* [PROBLEM REQUIREMENTS]: Return each line of the records holding the string "subst".

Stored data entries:
import Summits.Ventures.QEC.Census.FoldTowerPlan
import HarnessLib

/-!
# Fold certificate of `[[288,12,18]]` — level-1 file 32: 3 theorem(s) over plan segments (levels 1–3 nested)

Kernel computation only (`decide +kernel`, standard axioms); each theorem's work list is a segment of the plan in
`FoldTowerPlan`; assembled in the closer via `FoldTowerSound`.
-/

set_option maxRecDepth 100000

namespace Summit.Ventures.QEC.Census.Fold.Tower

open Summit.Ventures.QEC.Census Summit.Ventures.QEC.Census.Fold

set_option maxHeartbeats 400000000 in
/-- the 1 level-1 work unit(s) `seg1 625 1` pass `node1Mod` (est. 127 s). -/
theorem l1c96 : runPlan node1Mod (seg1 625 1) = true := by decide +kernel

set_option maxHeartbeats 400000000 in
/-- the 1 level-1 work unit(s) `seg1 626 1` pass `node1Mod` (est. 127 s). -/
theorem l1c97 : runPlan node1Mod (seg1 626 1) = true := by decide +kernel

set_option maxHeartbeats 400000000 in
/-- the 1 level-1 work unit(s) `seg1 627 1` pass `node1Mod` (est. 127 s). -/
theorem l1c98 : runPlan node1Mod (seg1 627 1) = true := by decide +kernel


end Summit.Ventures.QEC.Census.Fold.Tower
/-- **THE COUNT OF MEMBERS WITH ADJACENT RECORD PAIRS, BUDGET FORM.**  As `card_le_of_adjacent_records` (trop-p5 g5), but with
per-position budgets on the second register: position `z`'s membership in `B k` flips at most `2·Ub z` times, and the second-register
states used at position `z` lie in `S z`.  Then `n ≤ (3N+1)·L + 2·Σ_z Ub z + Σ_z |S z|`.  Proof verbatim trop-p5's (run-first members
inject into creation events `≤ L + Σ_k (|ΔA_k| + |ΔB_k|)`; the others change `jj` or `uu` against the previous member of their pair), with
`Σ_k |ΔB_k| ≤ 2·Σ_z Ub z` (`sum_card_flip_le_budget`) and, per position `p₀`, `uu` injective INTO `S p₀` on the `uu`-changing members. -/
theorem card_le_of_adjacent_records_budget {L N U : ℕ} (n : ℕ) (A B : ℕ → Finset (Fin L)) (y p : ℕ → Fin L)
    (jj : ℕ → Fin N) (uu : ℕ → Fin U) (σ₁ : Fin N → Fin L → ℤ) (σ₂ : Fin L → Fin U → ℤ)
    (Ub : Fin L → ℕ) (S : Fin L → Finset (Fin U))
    (hadj : ∀ k, k < n → y k ∈ A k ∧ p k ∈ B k ∧ y k < p k ∧
      ∀ z : Fin L, y k < z → z < p k → z ∉ A k ∧ z ∉ B k)
    (hinj : ∀ k k', k < n → k' < n → jj k = jj k' → y k = y k' → p k = p k' → uu k = uu k' → k = k')
    (hflipA : ∀ z : Fin L,
      ((Finset.range n).filter (fun k => k + 1 < n ∧ ¬ (z ∈ A k ↔ z ∈ A (k + 1)))).card ≤ 2 * N)
    (hflipB : ∀ z : Fin L,
      ((Finset.range n).filter (fun k => k + 1 < n ∧ ¬ (z ∈ B k ↔ z ∈ B (k + 1)))).card ≤ 2 * Ub z)
    (hS : ∀ k, k < n → uu k ∈ S (p k))
    (hmono₁ : ∀ k k', k < k' → k' < n → y k = y k' → jj k ≠ jj k' → σ₁ (jj k) (y k) < σ₁ (jj k') (y k))
    (hmono₂ : ∀ k k', k < k' → k' < n → p k = p k' → uu k ≠ uu k' → σ₂ (p k) (uu k) < σ₂ (p k) (uu k')) :
    n ≤ (3 * N + 1) * L + 2 * ∑ z, Ub z + ∑ z, (S z).card := by
  classical
  rcases Nat.eq_zero_or_pos n with hn0 | hnpos
  · omega
  obtain ⟨n', rfl⟩ : ∃ n', n = n' + 1 := ⟨n - 1, by omega⟩
  -- candidacy of member `k`'s pair at time `m`
  let cand : ℕ → ℕ → Prop := fun m k => y k ∈ A m ∧ p k ∈ B m ∧ y k < p k ∧
    ∀ z : Fin L, y k < z → z < p k → z ∉ A m ∧ z ∉ B m
  -- the adjacent pairs of time `r`
  let adj : ℕ → Finset (Fin L × Fin L) := fun r => (Finset.univ : Finset (Fin L × Fin L)).filter
    (fun π => π.1 ∈ A r ∧ π.2 ∈ B r ∧ π.1 < π.2 ∧ ∀ z : Fin L, π.1 < z → z < π.2 → z ∉ A r ∧ z ∉ B r)
  have hmem_adj : ∀ r k, (y k, p k) ∈ adj r ↔ cand r k := by
    intro r k
    simp only [adj, cand, Finset.mem_filter, Finset.mem_univ, true_and]
  -- the start of the current run of member `k`'s pair
  have hex : ∀ k, ∃ r, ∀ m, r ≤ m → m ≤ k → k < n' + 1 → cand m k := fun k =>
    ⟨k, fun m h1 h2 hk => by
      have : m = k := le_antisymm h2 h1
      subst this; exact hadj m hk⟩
  let rk : ℕ → ℕ := fun k => Nat.find (hex k)
  have hrk_spec : ∀ k, ∀ m, rk k ≤ m → m ≤ k → k < n' + 1 → cand m k := fun k => Nat.find_spec (hex k)
  have hrk_le : ∀ k, rk k ≤ k := fun k =>
    Nat.find_min' (hex k) (fun m h1 h2 hk => by
      have : m = k := le_antisymm h2 h1
      subst this; exact hadj m hk)
  have hrk_min : ∀ k, k < n' + 1 → rk k ≠ 0 → ¬ cand (rk k - 1) k := by
    intro k hk h0 hc
    have hlt : rk k - 1 < rk k := by omega
    have hnot := Nat.find_min (hex k) hlt
    apply hnot
    intro m h1 h2 hk'
    rcases Nat.eq_or_lt_of_le h1 with e | hlt'
    · rw [← e]; exact hc
    · exact hrk_spec k m (by omega) h2 hk'
  -- run-first members and the others
  let RF : Finset ℕ := (Finset.range (n' + 1)).filter
    (fun k => ∀ k', rk k ≤ k' → k' < k → (y k', p k') ≠ (y k, p k))
  let NRF : Finset ℕ := (Finset.range (n' + 1)).filter
    (fun k => ¬ ∀ k', rk k ≤ k' → k' < k → (y k', p k') ≠ (y k, p k))
  have hsplit : RF.card + NRF.card = n' + 1 := by
    rw [Finset.card_filter_add_card_filter_not, Finset.card_range]
  -- (I) run-first members inject into creation events
  let g : ℕ → ℕ := fun r => ((adj r).filter (fun π => r = 0 ∨ π ∉ adj (r - 1))).card
  let E : Finset (ℕ × (Fin L × Fin L)) := (Finset.range (n' + 1)).biUnion (fun r =>
    ((adj r).filter (fun π => r = 0 ∨ π ∉ adj (r - 1))).image (fun π => (r, π)))
  have hRF : RF.card ≤ E.card := by
    refine Finset.card_le_card_of_injOn (fun k => (rk k, (y k, p k))) (fun k hk => ?_) ?_
    · have hk' := Finset.mem_filter.1 (Finset.mem_coe.1 hk)
      have hkn : k < n' + 1 := Finset.mem_range.1 hk'.1
      rw [Finset.mem_coe]
      refine Finset.mem_biUnion.2 ⟨rk k, Finset.mem_range.2 (lt_of_le_of_lt (hrk_le k) hkn), ?_⟩
      refine Finset.mem_image.2 ⟨(y k, p k), ?_, rfl⟩
      refine Finset.mem_filter.2 ⟨(hmem_adj (rk k) k).2 (hrk_spec k (rk k) le_rfl (hrk_le k) hkn), ?_⟩
      by_cases h0 : rk k = 0
      · exact Or.inl h0
      · exact Or.inr fun h => hrk_min k hkn h0 ((hmem_adj _ k).1 h)
    · intro k₁ hk₁ k₂ hk₂ he
      have h1 := (Finset.mem_filter.1 (Finset.mem_coe.1 hk₁)).2
      have h2 := (Finset.mem_filter.1 (Finset.mem_coe.1 hk₂)).2
      simp only [Prod.mk.injEq] at he
      obtain ⟨hr, hy, hp⟩ := he
      by_contra hne
      rcases lt_or_gt_of_ne hne with hlt | hlt
      · exact h2 k₁ (by rw [← hr]; exact hrk_le k₁) hlt (by rw [hy, hp])
      · exact h1 k₂ (by rw [hr]; exact hrk_le k₂) hlt (by rw [hy, hp])
  have hE : E.card ≤ ∑ r ∈ Finset.range (n' + 1), g r := by
    refine le_trans Finset.card_biUnion_le (Finset.sum_le_sum fun r _ => ?_)
    exact Finset.card_image_le
  have hg0 : g 0 ≤ L := le_trans (Finset.card_filter_le _ _) (card_adjacent_le (A 0) (B 0))
  have hgs : ∀ k, g (k + 1) ≤
      ((Finset.univ : Finset (Fin L)).filter (fun z => ¬ (z ∈ A k ↔ z ∈ A (k + 1)))).card +
      ((Finset.univ : Finset (Fin L)).filter (fun z => ¬ (z ∈ B k ↔ z ∈ B (k + 1)))).card := by
    intro k
    refine le_trans (Finset.card_le_card ?_) (card_adjacent_sdiff_le (A k) (B k) (A (k + 1)) (B (k + 1)))
    intro π hπ
    obtain ⟨h1, h2⟩ := Finset.mem_filter.1 hπ
    rcases h2 with h | h
    · omega
    · have e : k + 1 - 1 = k := by omega
      rw [e] at h
      exact Finset.mem_sdiff.2 ⟨h1, h⟩
  have hsumg : ∑ r ∈ Finset.range (n' + 1), g r ≤ L + 2 * N * L + 2 * ∑ z, Ub z := by
    rw [Finset.sum_range_succ']
    have hA := sum_card_flip_le (n' + 1) A N n' le_rfl hflipA
    have hB := sum_card_flip_le_budget (n' + 1) B Ub n' le_rfl hflipB
    have : ∑ k ∈ Finset.range n', g (k + 1) ≤
        ∑ k ∈ Finset.range n', ((Finset.univ : Finset (Fin L)).filter (fun z => ¬ (z ∈ A k ↔ z ∈ A (k + 1)))).card +
        ∑ k ∈ Finset.range n', ((Finset.univ : Finset (Fin L)).filter (fun z => ¬ (z ∈ B k ↔ z ∈ B (k + 1)))).card := by
      rw [← Finset.sum_add_distrib]
      exact Finset.sum_le_sum fun k _ => hgs k
    omega
  -- (II) the other members have a previous member of the same pair inside the run
  let JCH : Finset ℕ := (Finset.range (n' + 1)).filter
    (fun k => ∃ k', k' < k ∧ y k' = y k ∧ jj k' ≠ jj k ∧ ∀ m, k' < m → m < k → y m ≠ y k)
  let UCH : Finset ℕ := (Finset.range (n' + 1)).filter
    (fun k => ∃ k', k' < k ∧ p k' = p k ∧ uu k' ≠ uu k ∧ ∀ m, k' < m → m < k → p m ≠ p k)
  have hNRF : NRF ⊆ JCH ∪ UCH := by
    intro k hk
    obtain ⟨hkn, hnot⟩ := Finset.mem_filter.1 hk
    rw [Finset.mem_range] at hkn
    push Not at hnot
    let S : Finset ℕ := (Finset.range k).filter (fun k' => rk k ≤ k' ∧ (y k', p k') = (y k, p k))
    have hSne : S.Nonempty := by
      obtain ⟨k', h1, h2, h3⟩ := hnot
      exact ⟨k', Finset.mem_filter.2 ⟨Finset.mem_range.2 h2, h1, h3⟩⟩
    have hk₀S : S.max' hSne ∈ S := Finset.max'_mem S hSne
    obtain ⟨hk₀k, hrk₀, hπ₀⟩ := Finset.mem_filter.1 hk₀S
    rw [Finset.mem_range] at hk₀k
    have hmax : ∀ m ∈ S, m ≤ S.max' hSne := fun m hm => Finset.le_max' S m hm
    simp only [Prod.mk.injEq] at hπ₀
    obtain ⟨hyeq, hpeq⟩ := hπ₀
    have hbetween_y : ∀ m, S.max' hSne < m → m < k → y m ≠ y k := by
      intro m h1 h2 he
      have hcm : cand m k := hrk_spec k m (by omega) h2.le hkn
      have ham := hadj m (by omega)
      rw [he] at ham
      have hpm : p m = p k := snd_eq_of_adjacent ham hcm
      have hmS : m ∈ S := Finset.mem_filter.2 ⟨Finset.mem_range.2 h2, by omega, by rw [he, hpm]⟩
      exact absurd (hmax m hmS) (by omega)
    have hbetween_p : ∀ m, S.max' hSne < m → m < k → p m ≠ p k := by
      intro m h1 h2 he
      have hcm : cand m k := hrk_spec k m (by omega) h2.le hkn
      have ham := hadj m (by omega)
      rw [he] at ham
      have hym : y m = y k := fst_eq_of_adjacent ham hcm
      have hmS : m ∈ S := Finset.mem_filter.2 ⟨Finset.mem_range.2 h2, by omega, by rw [he, hym]⟩
      exact absurd (hmax m hmS) (by omega)
    have hne : jj (S.max' hSne) ≠ jj k ∨ uu (S.max' hSne) ≠ uu k := by
      by_contra h
      push Not at h
      have := hinj (S.max' hSne) k (by omega) hkn h.1 hyeq hpeq h.2
      omega
    rcases hne with hj | hu
    · exact Finset.mem_union.2 (Or.inl (Finset.mem_filter.2
        ⟨Finset.mem_range.2 hkn, S.max' hSne, hk₀k, hyeq, hj, hbetween_y⟩))
    · exact Finset.mem_union.2 (Or.inr (Finset.mem_filter.2
        ⟨Finset.mem_range.2 hkn, S.max' hSne, hk₀k, hpeq, hu, hbetween_p⟩))
  -- (III) per position, `jj` is injective on `JCH` (and `uu` on `UCH`)
  have hJ : JCH.card ≤ N * L := by
    have hfib : JCH.card = ∑ y₀ : Fin L, (JCH.filter (fun k => y k = y₀)).card :=
      Finset.card_eq_sum_card_fiberwise (fun k _ => Finset.mem_coe.2 (Finset.mem_univ (y k)))
    rw [hfib]
    calc ∑ y₀ : Fin L, (JCH.filter (fun k => y k = y₀)).card ≤ ∑ _y₀ : Fin L, N :=
          Finset.sum_le_sum fun y₀ _ => ?_
      _ = N * L := by simp [mul_comm]
    have key : ∀ k₁ ∈ JCH.filter (fun k => y k = y₀), ∀ k₂ ∈ JCH.filter (fun k => y k = y₀),
        k₁ < k₂ → jj k₁ ≠ jj k₂ := by
      intro k₁ hk₁ k₂ hk₂ hlt heq
      obtain ⟨-, hy₁⟩ := Finset.mem_filter.1 hk₁
      obtain ⟨hk₂J, hy₂⟩ := Finset.mem_filter.1 hk₂
      obtain ⟨hk₂n, k', hk'lt, hy', hj', hbtw⟩ := Finset.mem_filter.1 hk₂J
      rw [Finset.mem_range] at hk₂n
      have hk₁le : k₁ ≤ k' := by
        by_contra h
        exact hbtw k₁ (by omega) hlt (by rw [hy₁, hy₂])
      have hlt2 : σ₁ (jj k') (y k') < σ₁ (jj k₂) (y k') := hmono₁ k' k₂ hk'lt hk₂n hy' hj'
      rcases Nat.eq_or_lt_of_le hk₁le with e | hlt1
      · subst e; exact hj' heq
      · by_cases hj1 : jj k₁ = jj k'
        · exact hj' (hj1.symm.trans heq)
        · have hy1' : y k₁ = y k' := by rw [hy₁, ← hy₂, hy']
          have hlt1' := hmono₁ k₁ k' hlt1 (by omega) hy1' hj1
          rw [hy1', heq] at hlt1'
          exact absurd (hlt1'.trans hlt2) (lt_irrefl _)
    have h := Finset.card_le_card_of_injOn (s := JCH.filter (fun k => y k = y₀))
      (t := (Finset.univ : Finset (Fin N))) jj (fun k _ => Finset.mem_coe.2 (Finset.mem_univ _)) ?_
    · simpa using h
    · intro k₁ hk₁ k₂ hk₂ he
      by_contra hne
      rcases lt_or_gt_of_ne hne with hlt | hlt
      · exact key k₁ (Finset.mem_coe.1 hk₁) k₂ (Finset.mem_coe.1 hk₂) hlt he
      · exact key k₂ (Finset.mem_coe.1 hk₂) k₁ (Finset.mem_coe.1 hk₁) hlt he.symm
  have hUc : UCH.card ≤ ∑ p₀ : Fin L, (S p₀).card := by
    have hfib : UCH.card = ∑ p₀ : Fin L, (UCH.filter (fun k => p k = p₀)).card :=
      Finset.card_eq_sum_card_fiberwise (fun k _ => Finset.mem_coe.2 (Finset.mem_univ (p k)))
    rw [hfib]
    refine Finset.sum_le_sum fun p₀ _ => ?_
    have key : ∀ k₁ ∈ UCH.filter (fun k => p k = p₀), ∀ k₂ ∈ UCH.filter (fun k => p k = p₀),
        k₁ < k₂ → uu k₁ ≠ uu k₂ := by
      intro k₁ hk₁ k₂ hk₂ hlt heq
      obtain ⟨-, hp₁⟩ := Finset.mem_filter.1 hk₁
      obtain ⟨hk₂J, hp₂⟩ := Finset.mem_filter.1 hk₂
      obtain ⟨hk₂n, k', hk'lt, hp', hu', hbtw⟩ := Finset.mem_filter.1 hk₂J
      rw [Finset.mem_range] at hk₂n
      have hk₁le : k₁ ≤ k' := by
        by_contra h
        exact hbtw k₁ (by omega) hlt (by rw [hp₁, hp₂])
      have hlt2 : σ₂ (p k') (uu k') < σ₂ (p k') (uu k₂) := hmono₂ k' k₂ hk'lt hk₂n hp' hu'
      rcases Nat.eq_or_lt_of_le hk₁le with e | hlt1
      · subst e; exact hu' heq
      · by_cases hu1 : uu k₁ = uu k'
        · exact hu' (hu1.symm.trans heq)
        · have hp1' : p k₁ = p k' := by rw [hp₁, ← hp₂, hp']
          have hlt1' := hmono₂ k₁ k' hlt1 (by omega) hp1' hu1
          rw [hp1', heq] at hlt1'
          exact absurd (hlt1'.trans hlt2) (lt_irrefl _)
    have hmemS : ∀ k ∈ UCH.filter (fun k => p k = p₀), uu k ∈ S p₀ := by
      intro k hk
      obtain ⟨hkU, hpk⟩ := Finset.mem_filter.1 hk
      have hkn : k < n' + 1 := Finset.mem_range.1 (Finset.mem_filter.1 hkU).1
      rw [← hpk]
      exact hS k hkn
    refine Finset.card_le_card_of_injOn (s := UCH.filter (fun k => p k = p₀)) (t := S p₀) uu hmemS ?_
    · intro k₁ hk₁ k₂ hk₂ he
      by_contra hne
      rcases lt_or_gt_of_ne hne with hlt | hlt
      · exact key k₁ (Finset.mem_coe.1 hk₁) k₂ (Finset.mem_coe.1 hk₂) hlt he
      · exact key k₂ (Finset.mem_coe.1 hk₂) k₁ (Finset.mem_coe.1 hk₁) hlt he.symm
  -- assembly
  have hNRFc : NRF.card ≤ N * L + ∑ p₀ : Fin L, (S p₀).card :=
    le_trans (Finset.card_le_card hNRF) (le_trans (Finset.card_union_le _ _) (Nat.add_le_add hJ hUc))
  have htot : n' + 1 ≤ (L + 2 * N * L + 2 * ∑ z, Ub z) + (N * L + ∑ p₀ : Fin L, (S p₀).card) := by
    rw [← hsplit]
    exact Nat.add_le_add (le_trans hRF (le_trans hE hsumg)) hNRFc
  have hring : (3 * N + 1) * L + 2 * ∑ z, Ub z + ∑ z, (S z).card =
      (L + 2 * N * L + 2 * ∑ z, Ub z) + (N * L + ∑ p₀ : Fin L, (S p₀).card) := by ring
  rw [hring]
  exact htot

* [WRITTEN ANSWER]:
      subst this; exact hadj m hk⟩
      subst this; exact hadj m hk)
      · subst e; exact hj' heq
      · subst e; exact hu' heq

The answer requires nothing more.